Saat ini banyak orang yang sedang menjalani masa hijrah atau masa taubat. Di masa hijrah ini banyak didominasi oleh kaum milenial yang banyak mengadopsi kehidupan para artis atau yang menjadi panutannya. Saat ini fenomena artis yang hijrah dengan menggunakan baju yang panjang dan kerudung yang panjang juga. Kehidupan artis banyak yang berubah dan banyak fans yang mulai mengadopsi gaya artis tersebut, mulai dari cara berpakaian, cara berkerudung dan yang lainnya.

Fenomena berhijrah ini yang menyebabkan semakin banyaknya pemuda-pemudi yang melakukan pernikahan dengan modal menaaruf terlebih dahulu sebelum menikahinya. Saat ini banyak yang menyalahgunakan arti dari taaruf sendiri. Banyak kaum milenial yang melakukan taaruf yang tidak sesuai dengan syariat Islam.

Dalam buku Fiqhus Lin Nisa, Jika seorang laki-laki ingin meminang seorang wanita, dia boleh melihat wanita tersebut.  Hadist Abu Hurairah ra, dia berkata, “Aku pernah bersama Nabi SAW, kemudian datanglah seorang laki-laki. Dia mengabarkan kepada beliau bahwa dirinya akan menikah dengan seorang wanita Anshar. Beliau bertanya, “Apa engkau sudah melihatnya?, dia menjawab “belum”. Beliau bersabda, “Pergi  dan lihatlah dia. Sesungguhnya di mata kaum Anshar terdapat sesuatu.”

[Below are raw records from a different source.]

import Literature.NumberTheory.Automorphic.ShintaniWhittakerTranslate
import Literature.NumberTheory.Automorphic.RankinSelbergTorusIntegral
import Literature.NumberTheory.Automorphic.AddCharConductorExponent
import Literature.NumberTheory.Automorphic.GlobalAdditiveCharacterProofs
import HarnessLib

/-!
# The torus element of Whittaker shifts attached to the different of a number field

Topic `NumberTheory/Automorphic`; namespace `Literature.NumberTheory.Automorphic`. Theorems only.
For the standard adelic character `ψ_K = adeleAddChar K` every local component `ψ_{K,v}` is trivial
on `𝒪_v` and non-trivial (`adeleAddCharAt_eq_one_of_mem`, `adicComponent_adeleAddChar_ne_one`), so it
has a conductor exponent `e_v ≥ 0` in the shifted form of `AddChar.exists_shiftedConductor`:
`ψ_{K,v}(ϖ_v^{-e_v} ·)` has conductor `𝒪_v` (`e_v = ord_v 𝔡_K`, and `e_v = 0` off the different). We
assemble the corresponding **Whittaker shifts** `t_{e_v} = diag(ϖ_v^{-e_v(n-1)}, …, ϖ_v^{-e_v}, 1)` at the
finitely many places above the different into ONE torus element `τ ∈ (𝔸_Kˣ)ⁿ` with trivial
archimedean part and last entry `1` (`exists_whittakerShiftTorus`): `τ_i = ∏_{v ∣ 𝔡} ι_v(ϖ_v⁻¹)^{e_v (n-1-i)}`
(finite ideles `uniformizerIdele`), whose `v`-component is, at EVERY finite place `v`, a diagonal matrix
of constant ratio `a_v` with `ψ_{K,v}(a_v ·)` of conductor `𝒪_v` — the hypothesis `hτψ` of the
translated Rankin–Selberg theorems (`RankinSelbergUnfoldedEulerCuspidalPairsTranslate`,
`PairLFunctionNeConjGlobalRankinSelbergTranslate`, `PairLFunctionMeromorphicContinuationNeConjLocalDataTranslate`)
with `S' = ∅`. Cogdell (2004), §3.1 (unnormalised `ψ_v`); Tate (1950), §2.2 (conductor of `ψ_𝔭` is
`𝔡_𝔭⁻¹`).

## References

* J. W. Cogdell, *Analytic theory of L-functions for GL_n* (2004), §3.1 [CogdellAnalyticTheory2004].
* J. Tate, *Fourier analysis in number fields and Hecke's zeta-functions* (1950), §2.2, Lemma 2.2.2,
  in Cassels–Fröhlich, Ch. XV [CasselsFrohlichANT1967].
-/

noncomputable section

open MeasureTheory Measure NumberField IsDedekindDomain Matrix Set ValuativeRel
open scoped MatrixGroups
open Literature.NumberTheory.GaloisRepresentations (ideleGroup)

namespace Literature.NumberTheory.Automorphic

section Shift

variable (n : ℕ) (K : Type) [Field K] [NumberField K]

variable {K} in
/-- The `v`-component of the finite idele `ι_v(x)` is `x`. [folklore] -/
private theorem finiteAdeleEval_uniformizerIdele_self (v : HeightOneSpectrum (𝓞 K)) (x : (v.adicCompletion K)ˣ) :
    AdelicGroupData.finiteAdeleEval K v (uniformizerIdele K v x : FiniteAdeleRing (𝓞 K) K) = x := by
  rw [AdelicGroupData.finiteAdeleEval_apply, uniformizerIdele_apply_self]

variable {K} in
/-- The `w`-component of the finite idele `ι_v(x)` is `1` for `w ≠ v`. [folklore] -/
private theorem finiteAdeleEval_uniformizerIdele_of_ne {v w : HeightOneSpectrum (𝓞 K)} (h : w ≠ v)
    (x : (v.adicCompletion K)ˣ) :
    AdelicGroupData.finiteAdeleEval K w (uniformizerIdele K v x : FiniteAdeleRing (𝓞 K) K) = 1 := by
  rw [AdelicGroupData.finiteAdeleEval_apply, uniformizerIdele_apply_of_ne K v x h]

/-- **The torus element of Whittaker shifts.** For every number field `K` and every `n` there is a torus
element `τ ∈ (𝔸_Kˣ)ⁿ` with trivial archimedean components and last entry `1` such that at EVERY
finite place `v` the `v`-component of `diag(τ)` is a diagonal matrix `diag(d)` with constant ratios
`d_i d_{i+1}⁻¹ = a_v` for which `ψ_{K,v}(a_v ·)` has conductor `𝒪_v` (trivial on `𝒪_v`, non-trivial on
`ϖ⁻¹𝒪_v` for every normalised uniformizer `ϖ`): at `v ∣ 𝔡_K` the Whittaker shift
`diag(ϖ_v^{-e_v(n-1)}, …, ϖ_v^{-e_v}, 1)` with `e_v` the conductor exponent of `ψ_{K,v}`
(`AddChar.exists_shiftedConductor`), at `v ∤ 𝔡_K` the identity (`adicComponent_adeleAddChar_unramified`).
[cite: CogdellAnalyticTheory2004, §3.1] [cite: CasselsFrohlichANT1967, Ch. XV (Tate), Lemma 2.2.2] -/
theorem exists_whittakerShiftTorus :
    ∃ τf : Fin n → (FiniteAdeleRing (𝓞 K) K)ˣ,
      lastEntry (fun i => Units.map (MonoidHom.inr (InfiniteAdeleRing K) (FiniteAdeleRing (𝓞 K) K) :
          FiniteAdeleRing (𝓞 K) K →* AdeleRing (𝓞 K) K) (τf i)) = 1 ∧
      ∀ v : HeightOneSpectrum (𝓞 K), ∃ (d : Fin n → (v.adicCompletion K)ˣ) (a : (v.adicCompletion K)ˣ),
        localComponent v (glDiagonal n (AdeleRing (𝓞 K) K) fun i =>
            Units.map (MonoidHom.inr (InfiniteAdeleRing K) (FiniteAdeleRing (𝓞 K) K) :
              FiniteAdeleRing (𝓞 K) K →* AdeleRing (𝓞 K) K) (τf i)) =
          diagonalGL (Fin n) (v.adicCompletion K) d ∧
        (∀ i j : Fin n, (i : ℕ) + 1 = j →
          (d i : v.adicCompletion K) * ((d j)⁻¹ : (v.adicCompletion K)ˣ) = a) ∧
        (∀ c ∈ 𝒪[v.adicCompletion K], (adeleAddChar K).adicComponent v (a * c) = 1) ∧
        ∀ ϖ : v.adicCompletion K, Valued.v ϖ = WithZero.exp (-1 : ℤ) →
          ∃ c ∈ 𝒪[v.adicCompletion K], (adeleAddChar K).adicComponent v (a * (ϖ⁻¹ * c)) ≠ 1 := by
  classical
  -- a normalised uniformizer and the shifted conductor exponent of `ψ_{K,v}` at every finite place
  have hψ𝒪 : ∀ (v : HeightOneSpectrum (𝓞 K)), ∀ c ∈ 𝒪[v.adicCompletion K],
      (adeleAddChar K).adicComponent v c = 1 := fun v c hc =>
    adeleAddCharAt_eq_one_of_mem K v
      ((HeightOneSpectrum.mem_adicCompletionIntegers _ _ _).2 ((mem_integer_adicCompletion_iff K v).1 hc))
  have hunif : ∀ v : HeightOneSpectrum (𝓞 K), ∃ ϖ : (v.adicCompletion K)ˣ,
      Valued.v (ϖ : v.adicCompletion K) = WithZero.exp (-1 : ℤ) := fun v => by
    obtain ⟨π, -, hπ⟩ := exists_coe_valued_eq_exp_neg_one v
    have hπ0 : (π : v.adicCompletion K) ≠ 0 := by
      intro h; rw [h, map_zero] at hπ; exact WithZero.exp_ne_zero hπ.symm
    exact ⟨Units.mk0 _ hπ0, hπ⟩
  choose ϖ hϖ using hunif
  have hcond : ∀ v : HeightOneSpectrum (𝓞 K), ∃ e : ℕ,
      (∀ c ∈ 𝒪[v.adicCompletion K],
        (adeleAddChar K).adicComponent v (((ϖ v : v.adicCompletion K))⁻¹ ^ e * c) = 1) ∧
      ∃ c ∈ 𝒪[v.adicCompletion K],
        (adeleAddChar K).adicComponent v (((ϖ v : v.adicCompletion K))⁻¹ ^ e *
          (((ϖ v : v.adicCompletion K))⁻¹ * c)) ≠ 1 := fun v =>
    AddChar.exists_shiftedConductor (isUniformizingElement_of_valued_eq K v (hϖ v)) (hψ𝒪 v)
      (adicComponent_adeleAddChar_ne_one v)
  choose e he he' using hcond
  -- the places above the different
  set D : Finset (HeightOneSpectrum (𝓞 K)) := (finite_setOf_dvd_differentIdeal (K := K)).toFinset with hD
  -- the torus element
  set τf : Fin n → (FiniteAdeleRing (𝓞 K) K)ˣ := fun i =>
    ∏ w ∈ D, uniformizerIdele K w (ϖ w)⁻¹ ^ (e w * (n - 1 - (i : ℕ))) with hτf
  -- its local components (value level)
  have hval : ∀ (v : HeightOneSpectrum (𝓞 K)) (i : Fin n),
      AdelicGroupData.finiteAdeleEval K v (τf i : FiniteAdeleRing (𝓞 K) K) =
        if v ∈ D then (((ϖ v : v.adicCompletion K))⁻¹) ^ (e v * (n - 1 - (i : ℕ))) else 1 := by
    intro v i
    simp only [hτf, Units.coe_prod, Units.val_pow_eq_pow_val, map_prod, map_pow]
    split_ifs with hv
    · rw [Finset.prod_eq_single v (fun w _ hw => by
          rw [finiteAdeleEval_uniformizerIdele_of_ne (Ne.symm hw), one_pow]) (fun h => (h hv).elim),
        finiteAdeleEval_uniformizerIdele_self, Units.val_inv_eq_inv_val]
    · exact Finset.prod_eq_one fun w hw => by
        rw [finiteAdeleEval_uniformizerIdele_of_ne (fun h => hv (by rw [h]; exact hw)), one_pow]
  set τ : Fin n → ideleGroup K := fun i =>
    Units.map (MonoidHom.inr (InfiniteAdeleRing K) (FiniteAdeleRing (𝓞 K) K) :
      FiniteAdeleRing (𝓞 K) K →* AdeleRing (𝓞 K) K) (τf i) with hτ
  have hentry : ∀ (v : HeightOneSpectrum (𝓞 K)) (i : Fin n),
      AdelicGroupData.adeleEval K v (τ i : AdeleRing (𝓞 K) K) =
        if v ∈ D then (((ϖ v : v.adicCompletion K))⁻¹) ^ (e v * (n - 1 - (i : ℕ))) else 1 := fun v i => by
    rw [← hval v i]
    rfl
  -- the local component of `diag(τ)` is the diagonal matrix of the local components
  have hcomp : ∀ (v : HeightOneSpectrum (𝓞 K)) (d : Fin n → (v.adicCompletion K)ˣ),
      (∀ i, (d i : v.adicCompletion K) =
        if v ∈ D then (((ϖ v : v.adicCompletion K))⁻¹) ^ (e v * (n - 1 - (i : ℕ))) else 1) →
      localComponent v (glDiagonal n (AdeleRing (𝓞 K) K) τ) = diagonalGL (Fin n) (v.adicCompletion K) d := by
    intro v d hd
    ext i j
    rw [localComponent, Matrix.GeneralLinearGroup.map_apply, coe_glDiagonal, coe_diagonalGL, Matrix.diagonal_apply,
      Matrix.diagonal_apply]
    split_ifs with hij
    · subst hij
      rw [hentry, hd]
    · rw [map_zero]
  refine ⟨τf, ?_, fun v => ?_⟩
  · -- last entry
    show lastEntry τ = 1
    unfold lastEntry
    split_ifs with h0
    · have : τf ⟨n - 1, Nat.sub_lt h0 one_pos⟩ = 1 := by
        simp only [hτf]
        exact Finset.prod_eq_one fun w _ => by
          rw [show n - 1 - (n - 1) = 0 from Nat.sub_self _, mul_zero, pow_zero]
      show Units.map _ (τf ⟨n - 1, Nat.sub_lt h0 one_pos⟩) = 1
      rw [this]
      exact map_one _
    · rfl
  · by_cases hv : v ∈ D
    · -- above the different: the Whittaker shift
      refine ⟨fun i => (ϖ v)⁻¹ ^ (e v * (n - 1 - (i : ℕ))), (ϖ v)⁻¹ ^ e v, hcomp v _ fun i => ?_,
        fun i j hij => ?_, fun c hc => ?_, fun ϖ' hϖ' => ?_⟩
      · rw [if_pos hv, Units.val_pow_eq_pow_val, Units.val_inv_eq_inv_val]
      · have h := whittakerShift_ratio (n := n) (Units.ne_zero (ϖ v)) (e v) i j hij
        simp only [Units.mk0_val] at h
        exact h
      · rw [Units.val_pow_eq_pow_val, Units.val_inv_eq_inv_val]
        exact he v c hc
      · obtain ⟨c, hc, hne⟩ := he' v
        have hϖ'0 : ϖ' ≠ 0 := by
          intro h; rw [h, map_zero] at hϖ'; exact WithZero.exp_ne_zero hϖ'.symm
        refine ⟨ϖ' * ((ϖ v : v.adicCompletion K))⁻¹ * c, ?_, ?_⟩
        · rw [mem_integer_adicCompletion_iff, map_mul, map_mul, map_inv₀, hϖ', hϖ v,
            mul_inv_cancel₀ WithZero.exp_ne_zero, one_mul]
          exact (mem_integer_adicCompletion_iff K v).1 hc
        · rw [Units.val_pow_eq_pow_val, Units.val_inv_eq_inv_val, ← mul_assoc ϖ'⁻¹, ← mul_assoc ϖ'⁻¹,
            inv_mul_cancel₀ hϖ'0, one_mul]
          exact hne
    · -- off the different: the identity, `ψ_{K,v}` has conductor `𝒪_v`
      have hvD : ¬ v.asIdeal ∣ differentIdeal ℤ (𝓞 K) := fun h =>
        hv ((finite_setOf_dvd_differentIdeal (K := K)).mem_toFinset.2 h)
      obtain ⟨h1, h2⟩ := adicComponent_adeleAddChar_unramified (K := K) hvD
      refine ⟨fun _ => 1, 1, hcomp v _ fun i => by rw [if_neg hv, Units.val_one],
        fun i j _ => by rw [inv_one, Units.val_one, mul_one], fun c hc => ?_, fun ϖ' hϖ' => ?_⟩
      · rw [Units.val_one, one_mul]; exact h1 c hc
      · obtain ⟨c, hc, hne⟩ := h2 ϖ' hϖ'
        exact ⟨c, hc, by rwa [Units.val_one, one_mul]⟩

end Shift

end Literature.NumberTheory.Automorphic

Terdapat beberapa pendapat dari berbagai ulama tentang anggota badan wanita yang boleh dilihat ketika dipinang, diantara pendapat tersebut adalah :

  1. Dibolehkan melihat sebatas wajah dan telapak tangannya dan tidak boleh melihat selainnya.
  2. Dibolehkan melihat anggota badan yang biasa tampak, seperti leher, dua tangan, dan dua telapak kaki.
  3. Dibolehkan melihat bagian yang diinginkan selain auratnya.
  4. Dibolehkan mlihat seluruh badannya. Ini adalah pendapat dari Ibnu Hazm dan Dawud (Azh-Zhahiri) serta menurut salah satu riwayat Ahmad.

Kesimpulan yang dapat diambil tentang batasan anggota badan wanita yang boleh dilihat oleh laki-laki yang meminangnya adalah wanita yang dipinang hendaknya menampakkan wajah dan telapak tangannya, sebagaimana yang diriwayatkan oleh jumhur ulama. Jika tidak ditampakkan, maka laki-laki yang meminangnya itu boleh melihat bagian yang bisa mendorongnya untuk menikahinya.

Yang paling perlu untuk diperhatikan adalah tidak cukup hanya melihat foto wanita yang akan dipinang atau melalui rekaman video, karena gambar (foto) kadang-kadang sudah direkayasa sehingga termasuk dalam tindak pemalsuan. Atau terkadang memakai efek yang sangat berbeda dengan aslinya.